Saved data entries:
import Mathlib
import HarnessLib
import HarnessLib.Audit
import Summits.AtomisticToContinuum.Statement
import Literature.MathematicalPhysics.QuantumManyBody.PeriodicBoseGas
import Literature.MathematicalPhysics.QuantumManyBody.PeriodicBoseGasJastrow
import HarnessLib.Audit.Status.Attr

_EXERCISE INSTRUCTIONS_
Based on the entries above, give the number of lines with the string "HarnessLib" and no further text.

_ANSWER_
3